[[ Records for this exercise open ]]
/-- **The twist** (`Λ`-linearity of `P_{n,x}`, Sprung Def. 3.1): for `A` stable under `g⁻¹`, `x` fixed by `g^{pⁿ}` with orbit in `A` and a
functional `z` on `A`, the functional `z' = z ∘ g⁻¹` has `P_{n,x}(z') = (1+T)·P_{n,x}(z) − z(g⁻¹x)·ω_n`.
[cite: Sprung2012, Def. 3.1 (p. 1489) and §2 p. 1486 (γ ↦ 1 + X)] -/
theorem exists_pairingSum_twist (A : AddSubgroup (localPoints W E)) (g : Field.absoluteGaloisGroup E)
    (hAinv : ∀ a ∈ A, g⁻¹ • a ∈ A) (n : ℕ) (x : localPoints W E) (hx : g ^ p ^ n • x = x) (hxA : ∀ j, g ^ j • x ∈ A)
    (z : A →+ ℤ_[p]) :
    ∃ (z' : A →+ ℤ_[p]) (b : ℤ_[p]), Sprung2012.pairingSum W A g n x z' =
        (1 + PowerSeries.X) * Sprung2012.pairingSum W A g n x z - PowerSeries.C b * toIwasawa p (cyclotomicOmega p n) := by
  let z' : A →+ ℤ_[p] :=
    { toFun := fun a ↦ z ⟨g⁻¹ • (a : localPoints W E), hAinv a a.2⟩
      map_zero' := by
        have h0 : (⟨g⁻¹ • ((0 : A) : localPoints W E), hAinv _ (0 : A).2⟩ : A) = 0 := Subtype.ext (by simp)
        simp only [h0, map_zero]
      map_add' := fun a b ↦ by
        rw [← map_add]
        congr 1
        exact Subtype.ext (by simp [smul_add]) }
  have hx0 : x ∈ A := by simpa using hxA 0
  refine ⟨z', z ⟨g⁻¹ • x, hAinv x hx0⟩, ?_⟩
  -- values of `z'` on the orbit: `z'(gʲ⁺¹ x) = z(gʲ x)` and `z'(x) = z(g⁻¹ x)`
  have hval : ∀ j, Sprung2012.evalOn W A z' (g ^ (j + 1) • x) = Sprung2012.evalOn W A z (g ^ j • x) := by
    intro j
    rw [Sprung2012.evalOn_of_mem W A z' (hxA (j + 1)), Sprung2012.evalOn_of_mem W A z (hxA j)]
    change z ⟨g⁻¹ • (g ^ (j + 1) • x), _⟩ = z ⟨g ^ j • x, _⟩
    congr 1
    apply Subtype.ext
    show g⁻¹ • (g ^ (j + 1) • x) = g ^ j • x
    rw [← mul_smul, pow_succ', ← mul_assoc, inv_mul_cancel, one_mul]
  have hval0 : Sprung2012.evalOn W A z' (g ^ 0 • x) = z ⟨g⁻¹ • x, hAinv x hx0⟩ := by
    rw [Sprung2012.evalOn_of_mem W A z' (hxA 0)]
    change z ⟨g⁻¹ • (g ^ 0 • x), _⟩ = z ⟨g⁻¹ • x, _⟩
    congr 1
    apply Subtype.ext
    show g⁻¹ • (g ^ 0 • x) = g⁻¹ • x
    rw [pow_zero, one_smul]
  have hvalN : Sprung2012.evalOn W A z' (g ^ p ^ n • x) = z ⟨g⁻¹ • x, hAinv x hx0⟩ := by
    rw [hx, ← hval0, pow_zero, one_smul]
  -- `(1+T)·P(z) = ∑_{j<N} C(z'(gʲ⁺¹x))(1+T)^{j+1} = P(z') + C(z'(x))·((1+T)^N − 1)`, `N = pⁿ`
  have h1 : (1 + PowerSeries.X) * Sprung2012.pairingSum W A g n x z =
      ∑ j ∈ range (p ^ n), PowerSeries.C (Sprung2012.evalOn W A z' (g ^ (j + 1) • x)) * (1 + PowerSeries.X) ^ (j + 1) := by
    rw [Sprung2012.pairingSum_def, mul_sum]
    refine sum_congr rfl fun j _ ↦ ?_
    rw [hval j, pow_succ]
    ring
  have h2 : ∑ j ∈ range (p ^ n), PowerSeries.C (Sprung2012.evalOn W A z' (g ^ (j + 1) • x)) * (1 + PowerSeries.X) ^ (j + 1) =
      Sprung2012.pairingSum W A g n x z' +
        PowerSeries.C (z ⟨g⁻¹ • x, hAinv x hx0⟩) * ((1 + PowerSeries.X) ^ p ^ n - 1) := by
    -- `h : ∑_{i<N+1} f i = ∑_{j<N} f (j+1) + f 0`, with `f N = C(z'x)(1+T)^N` and `f 0 = C(z'x)`
    have h := sum_range_succ' (fun i ↦ PowerSeries.C (Sprung2012.evalOn W A z' (g ^ i • x)) * (1 + PowerSeries.X) ^ i) (p ^ n)
    rw [sum_range_succ, hvalN, hval0, pow_zero, mul_one] at h
    rw [Sprung2012.pairingSum_def]
    linear_combination -h
  rw [h1, h2, Sprung2012.toIwasawa_cyclotomicOmega]
  ring

/-- **Iterated twists**: for every `k` there is a functional `w` with `P_{n,x}(w) ≡ (1+T)^k · P_{n,x}(z) (mod ω_n)`.
[cite: Sprung2012, Def. 3.1 (p. 1489)] -/
theorem exists_pairingSum_pow_twist (A : AddSubgroup (localPoints W E)) (g : Field.absoluteGaloisGroup E)
    (hAinv : ∀ a ∈ A, g⁻¹ • a ∈ A) (n : ℕ) (x : localPoints W E) (hx : g ^ p ^ n • x = x) (hxA : ∀ j, g ^ j • x ∈ A)
    (z : A →+ ℤ_[p]) (k : ℕ) :
    ∃ w : A →+ ℤ_[p], toIwasawa p (cyclotomicOmega p n) ∣
      Sprung2012.pairingSum W A g n x w - (1 + PowerSeries.X) ^ k * Sprung2012.pairingSum W A g n x z := by
  induction k with
  | zero => exact ⟨z, by simp⟩
  | succ k ih =>
    obtain ⟨w, hw⟩ := ih
    obtain ⟨w', b, hw'⟩ := exists_pairingSum_twist W A g hAinv n x hx hxA w
    refine ⟨w', ?_⟩
    have : Sprung2012.pairingSum W A g n x w' - (1 + PowerSeries.X) ^ (k + 1) * Sprung2012.pairingSum W A g n x z =
        (1 + PowerSeries.X) * (Sprung2012.pairingSum W A g n x w - (1 + PowerSeries.X) ^ k * Sprung2012.pairingSum W A g n x z) +
          (-PowerSeries.C b) * toIwasawa p (cyclotomicOmega p n) := by
      rw [hw']; ring
    rw [this]
    exact dvd_add (Dvd.dvd.mul_left hw _) (Dvd.intro_left _ rfl)

/-- **Polynomial multipliers in the `(1+T)`-basis**: for every `q ∈ ℤ_p[X]` there is `w` with
`P_{n,x}(w) ≡ q(1+T) · P_{n,x}(z) (mod ω_n)` (`q(1+T) = q.comp (X+1)` read in `Λ`). [cite: Sprung2012, Def. 3.1 (p. 1489)] -/
theorem exists_pairingSum_comp_mul (A : AddSubgroup (localPoints W E)) (g : Field.absoluteGaloisGroup E)
    (hAinv : ∀ a ∈ A, g⁻¹ • a ∈ A) (n : ℕ) (x : localPoints W E) (hx : g ^ p ^ n • x = x) (hxA : ∀ j, g ^ j • x ∈ A)
    (z : A →+ ℤ_[p]) (q : ℤ_[p][X]) :
    ∃ w : A →+ ℤ_[p], toIwasawa p (cyclotomicOmega p n) ∣
      Sprung2012.pairingSum W A g n x w - ((q.comp (X + 1) : ℤ_[p][X]) : PowerSeries ℤ_[p]) * Sprung2012.pairingSum W A g n x z := by
  induction q using Polynomial.induction_on' with
  | add q₁ q₂ h₁ h₂ =>
    obtain ⟨w₁, hw₁⟩ := h₁
    obtain ⟨w₂, hw₂⟩ := h₂
    refine ⟨w₁ + w₂, ?_⟩
    rw [Sprung2012.pairingSum_add, add_comp, Polynomial.coe_add]
    convert dvd_add hw₁ hw₂ using 1
    ring
  | monomial k a =>
    obtain ⟨w, hw⟩ := exists_pairingSum_pow_twist W A g hAinv n x hx hxA z k
    refine ⟨a • w, ?_⟩
    rw [Sprung2012.pairingSum_smul, ← C_mul_X_pow_eq_monomial, mul_comp, C_comp, pow_comp, X_comp, Polynomial.coe_mul,
      Polynomial.coe_pow, Polynomial.coe_C, Polynomial.coe_add, Polynomial.coe_X, Polynomial.coe_one, add_comm PowerSeries.X 1]
    convert Dvd.dvd.mul_left hw (PowerSeries.C a) using 1
    ring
[[ Records for this exercise closed ]]
→ Work order
Look through the listing above and copy each line with the word "have" in it.

→ Result of the exercise
        have h0 : (⟨g⁻¹ • ((0 : A) : localPoints W E), hAinv _ (0 : A).2⟩ : A) = 0 := Subtype.ext (by simp)
  have hx0 : x ∈ A := by simpa using hxA 0
  have hval : ∀ j, Sprung2012.evalOn W A z' (g ^ (j + 1) • x) = Sprung2012.evalOn W A z (g ^ j • x) := by
  have hval0 : Sprung2012.evalOn W A z' (g ^ 0 • x) = z ⟨g⁻¹ • x, hAinv x hx0⟩ := by
  have hvalN : Sprung2012.evalOn W A z' (g ^ p ^ n • x) = z ⟨g⁻¹ • x, hAinv x hx0⟩ := by
  have h1 : (1 + PowerSeries.X) * Sprung2012.pairingSum W A g n x z =
  have h2 : ∑ j ∈ range (p ^ n), PowerSeries.C (Sprung2012.evalOn W A z' (g ^ (j + 1) • x)) * (1 + PowerSeries.X) ^ (j + 1) =
    have h := sum_range_succ' (fun i ↦ PowerSeries.C (Sprung2012.evalOn W A z' (g ^ i • x)) * (1 + PowerSeries.X) ^ i) (p ^ n)
    have : Sprung2012.pairingSum W A g n x w' - (1 + PowerSeries.X) ^ (k + 1) * Sprung2012.pairingSum W A g n x z =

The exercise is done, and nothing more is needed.